• _Activity_:
Copy every line in the records below that contains the word "hlocd₂".

[Stored data]
/-- **§1 · The twist clause from the pins.** For the generator `gH` of `π.hcol`: `col (z ∘ gH⁻¹) = (1 + X) · col z` for all functionals
`z` on the tower points (congruences ⇒ `(1+X)·col z` is a plus value of `z ∘ gH⁻¹` by `SignedColemanImage.plusCongr_precomp_inv` at the orbit
of `dH(2m)`, `gH^{4^m} dH(2m) = dH(2m)`; uniqueness pins it). [cite: Kobayashi2003, Thm. 6.2 (6.13), §8 (8.20)–(8.23)] [cite: Sprung2012, Prop. 7.3] -/
theorem exists_col_twist :
    ∃ g : absoluteGaloisGroup (π.v.adicCompletion ℚ),
      κ.IsTopGenerator (resGalOfEmb (closureEmb (K := ℚ) (π.v.adicCompletion ℚ)) g) ∧
      ∀ z z' : ↥(localTowerPointsOfEmb κ (closureEmb (K := ℚ) (π.v.adicCompletion ℚ)) W) →+ ℤ_[2],
        (∀ a : ↥(localTowerPointsOfEmb κ (closureEmb (K := ℚ) (π.v.adicCompletion ℚ)) W),
          z' a = z ⟨g⁻¹ • (a : localPoints W (π.v.adicCompletion ℚ)), smul_mem_localTowerPointsOfEmb κ _ W g⁻¹ a.2⟩) →
        π.col z' = (1 + PowerSeries.X) * π.col z := by
  obtain ⟨gH, dH, hdA, hg, hd, -, -, hcong, hpin⟩ := π.hcol
  refine ⟨gH, hg, fun z z' hz' => (hpin z' _ fun m => ?_).symm⟩
  have hfix : gH ^ 2 ^ (2 * m) • dH (2 * m) = dH (2 * m) := by
    simpa using pow_mul_smul_of_mem_localLayerPointsOfEmb κ (closureEmb (K := ℚ) (π.v.adicCompletion ℚ)) W hg (hd (2 * m)) 1
  have hω : (((cyclotomicOmega 2 (2 * m)).map (Int.castRingHom ℤ_[2]) : Polynomial ℤ_[2]) : PowerSeries ℤ_[2]) =
      (((Polynomial.X + 1) ^ 2 ^ (2 * m) - 1 : Polynomial ℤ_[2]) : PowerSeries ℤ_[2]) := by
    rw [SignedColemanImage.map_cyclotomicOmega]
  rw [hω]
  exact SignedColemanImage.plusCongr_precomp_inv (localTowerPointsOfEmb κ (closureEmb (K := ℚ) (π.v.adicCompletion ℚ)) W)
    (fun σ a ha ↦ smul_mem_localTowerPointsOfEmb κ _ W σ ha) gH (pow_pos two_pos _) (dH (2 * m)) hfix (hdA (2 * m))
    z z' hz' _ (π.col z) (by have := hcong z m; rwa [hω] at this)

set_option maxHeartbeats 1600000 in
-- the tower / layer subtypes are large; the final `exact` unfolds `cvec` and the `LinearMap → AddMonoidHom` coercion
/-- **§2a · The `X`-step for `𝒸 = π.cvec`**: `𝒸 (X • x) = X • 𝒸 x` (landed LIN-X `ThetaTransport.colTuple_locd₂_X_smul` fed with §1, (P2) from
`π.hpair` by `pair_conjMap_of_toZModPow`, and `π.hlocd₂`). [cite: Kato2004Asterisque, §12.2 (p. 220)] [cite: Kobayashi2003, Thm. 6.2 (6.13)] -/
theorem cvec_X_smul (hγ : κ.IsTopGenerator γ) (x : I.H) :
    π.cvec ((PowerSeries.X : PowerSeries ↥(padicCoeffIntegers S)) • x) = (PowerSeries.X : PowerSeries ℤ_[2]) • π.cvec x := by
  obtain ⟨g, hg, htw⟩ := exists_col_twist S W κ γ S₀ n ρ Θ hΘ I Sg π
  have hP2 := fun (m : ℕ) (y : H1 (FramedGaloisRep.toGaloisRep ρ) (κ.layerSubgroup m))
      (Q : Fin n → localPoints W (π.v.adicCompletion ℚ))
      (hQ : ∀ i, Q i ∈ localLayerPointsOfEmb κ (closureEmb (K := ℚ) (π.v.adicCompletion ℚ)) W m) =>
    ThetaTransport.pair_conjMap_of_toZModPow S ρ W (Θ π.v π.hv) κ π.v (hΘ π.v π.hv) π.ePk π.hμPk π.hadd₁Pk π.hadd₂Pk π.hgalPk
      π.pair π.hpair m g y Q hQ
  have htw' : ∀ z z' : ↥(localTowerPointsOfEmb κ (closureEmb (K := ℚ) (π.v.adicCompletion ℚ)) W) →+ ℤ_[2],
      (∀ a : ↥(localTowerPointsOfEmb κ (closureEmb (K := ℚ) (π.v.adicCompletion ℚ)) W),
        z' a = z ⟨g⁻¹ • (a : localPoints W (π.v.adicCompletion ℚ)), smul_mem_localTowerPointsOfEmb κ _ W g⁻¹ a.2⟩) →
      π.col.toAddMonoidHom z' = (1 + PowerSeries.X) * π.col.toAddMonoidHom z := fun z z' hz' => by
    simpa only [LinearMap.toAddMonoidHom_coe] using htw z z' hz'
  have h := ThetaTransport.colTuple_locd₂_X_smul I W π.v hγ hg hP2 π.hlocd₂ π.col.toAddMonoidHom htw' x
  funext i
  simpa only [LinearMap.toAddMonoidHom_coe, OnePair.OnePairPins.cvec_apply, Pi.smul_apply] using congr_fun h i

set_option maxHeartbeats 1600000 in
-- as above
/-- **§2b · The constants step for `𝒸 = π.cvec`**: `𝒸 (C (ι c) • x) = c • 𝒸 x`, `ι = padicIntToCoeffIntegers S` (landed LIN-C₀
`ThetaTransport.colTuple_locd₂_C_smul` with `pair_padicInt_smul_of_toZModPow` on `π.hpair`). [cite: Kato2004Asterisque, §12.2, §13.8] -/
theorem cvec_C_smul (c : ℤ_[2]) (x : I.H) :
    π.cvec ((PowerSeries.C (padicIntToCoeffIntegers S c) : PowerSeries ↥(padicCoeffIntegers S)) • x) = c • π.cvec x := by
  have hPC := fun (m : ℕ) (y : H1 (FramedGaloisRep.toGaloisRep ρ) (κ.layerSubgroup m))
      (Q : Fin n → ↥(localLayerPointsOfEmb κ (closureEmb (K := ℚ) (π.v.adicCompletion ℚ)) W m)) =>
    ThetaTransport.pair_padicInt_smul_of_toZModPow S ρ W π.ePk π.hμPk π.hadd₁Pk π.hadd₂Pk π.hgalPk (Θ π.v π.hv) κ π.v (hΘ π.v π.hv)
      π.pair π.hpair m c y Q
  exact ThetaTransport.colTuple_locd₂_C_smul I W π.v hPC π.hlocd₂ π.col x

/-- **§2c · H8 (k2-g18 PLAN 2 / k2-g19 `hX`, verbatim currency): `𝒸 (r • x) = r • 𝒸 x` for every `r ∈ ℤ₂⟦X⟧` and every `x ∈ 𝐇¹`**, `r` acting on
Kato's `𝐇¹` through `iwasawaToIwasawaO S = PowerSeries.map ι`. §2a + §2b + finite-to-full by the LANDED `ColemanSideInjective.apply_smul_eq_smul_of_X_of_C`
(k3-g12 §8) at `A := ℤ₂`, `j := iwasawaToIwasawaO S`, `S := ⊤`, with `X`-adic separatedness `ColemanSideInjective.eq_zero_of_forall_X_pow_smul`
(cited by name, not restated). [cite: Kato2004Asterisque, §12.2 (p. 220)] [cite: Kobayashi2003, Thm. 6.2] [cite: Lang1990, Ch. 6 §2 (p. 111)] -/
theorem cvec_smul (hγ : κ.IsTopGenerator γ) (r : PowerSeries ℤ_[2]) (x : I.H) :
    π.cvec (iwasawaToIwasawaO S r • x) = r • π.cvec x := by
  obtain ⟨c, hc⟩ : ∃ c : I.H →+ (Fin n → PowerSeries ℤ_[2]), ∀ y, c y = π.cvec y :=
    ⟨AddMonoidHom.mk' π.cvec fun y y' => funext fun i => by
      simp only [OnePair.OnePairPins.cvec_apply, map_add, AddMonoidHom.add_comp, Pi.add_apply], fun _ => rfl⟩
  have hX : ∀ y ∈ (⊤ : Submodule (IwasawaAlgebraO S) I.H),
      c (iwasawaToIwasawaO S PowerSeries.X • y) = (PowerSeries.X : PowerSeries ℤ_[2]) • c y := fun y _ => by
    rw [hc, hc, show iwasawaToIwasawaO S PowerSeries.X = PowerSeries.X from PowerSeries.map_X _]
    exact cvec_X_smul S W κ γ S₀ n ρ Θ hΘ I Sg π hγ y
  have hC : ∀ (a : ℤ_[2]), ∀ y ∈ (⊤ : Submodule (IwasawaAlgebraO S) I.H),
      c (iwasawaToIwasawaO S (PowerSeries.C a) • y) = (PowerSeries.C a : PowerSeries ℤ_[2]) • c y := fun a y _ => by
    rw [hc, hc, show iwasawaToIwasawaO S (PowerSeries.C a) = PowerSeries.C (padicIntToCoeffIntegers S a) from PowerSeries.map_C _ _,
      cvec_C_smul S W κ γ S₀ n ρ Θ hΘ I Sg π]
    funext i
    rw [Pi.smul_apply, Pi.smul_apply, smul_eq_mul, PowerSeries.smul_eq_C_mul]
  have h := ColemanSideInjective.apply_smul_eq_smul_of_X_of_C ColemanSideInjective.eq_zero_of_forall_X_pow_smul (iwasawaToIwasawaO S) c ⊤
    hX hC r x Submodule.mem_top
  rwa [hc, hc] at h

• _Exercise response_:
`π.hpair` by `pair_conjMap_of_toZModPow`, and `π.hlocd₂`). [cite: Kato2004Asterisque, §12.2 (p. 220)] [cite: Kobayashi2003, Thm. 6.2 (6.13)] -/
  have h := ThetaTransport.colTuple_locd₂_X_smul I W π.v hγ hg hP2 π.hlocd₂ π.col.toAddMonoidHom htw' x
  exact ThetaTransport.colTuple_locd₂_C_smul I W π.v hPC π.hlocd₂ π.col x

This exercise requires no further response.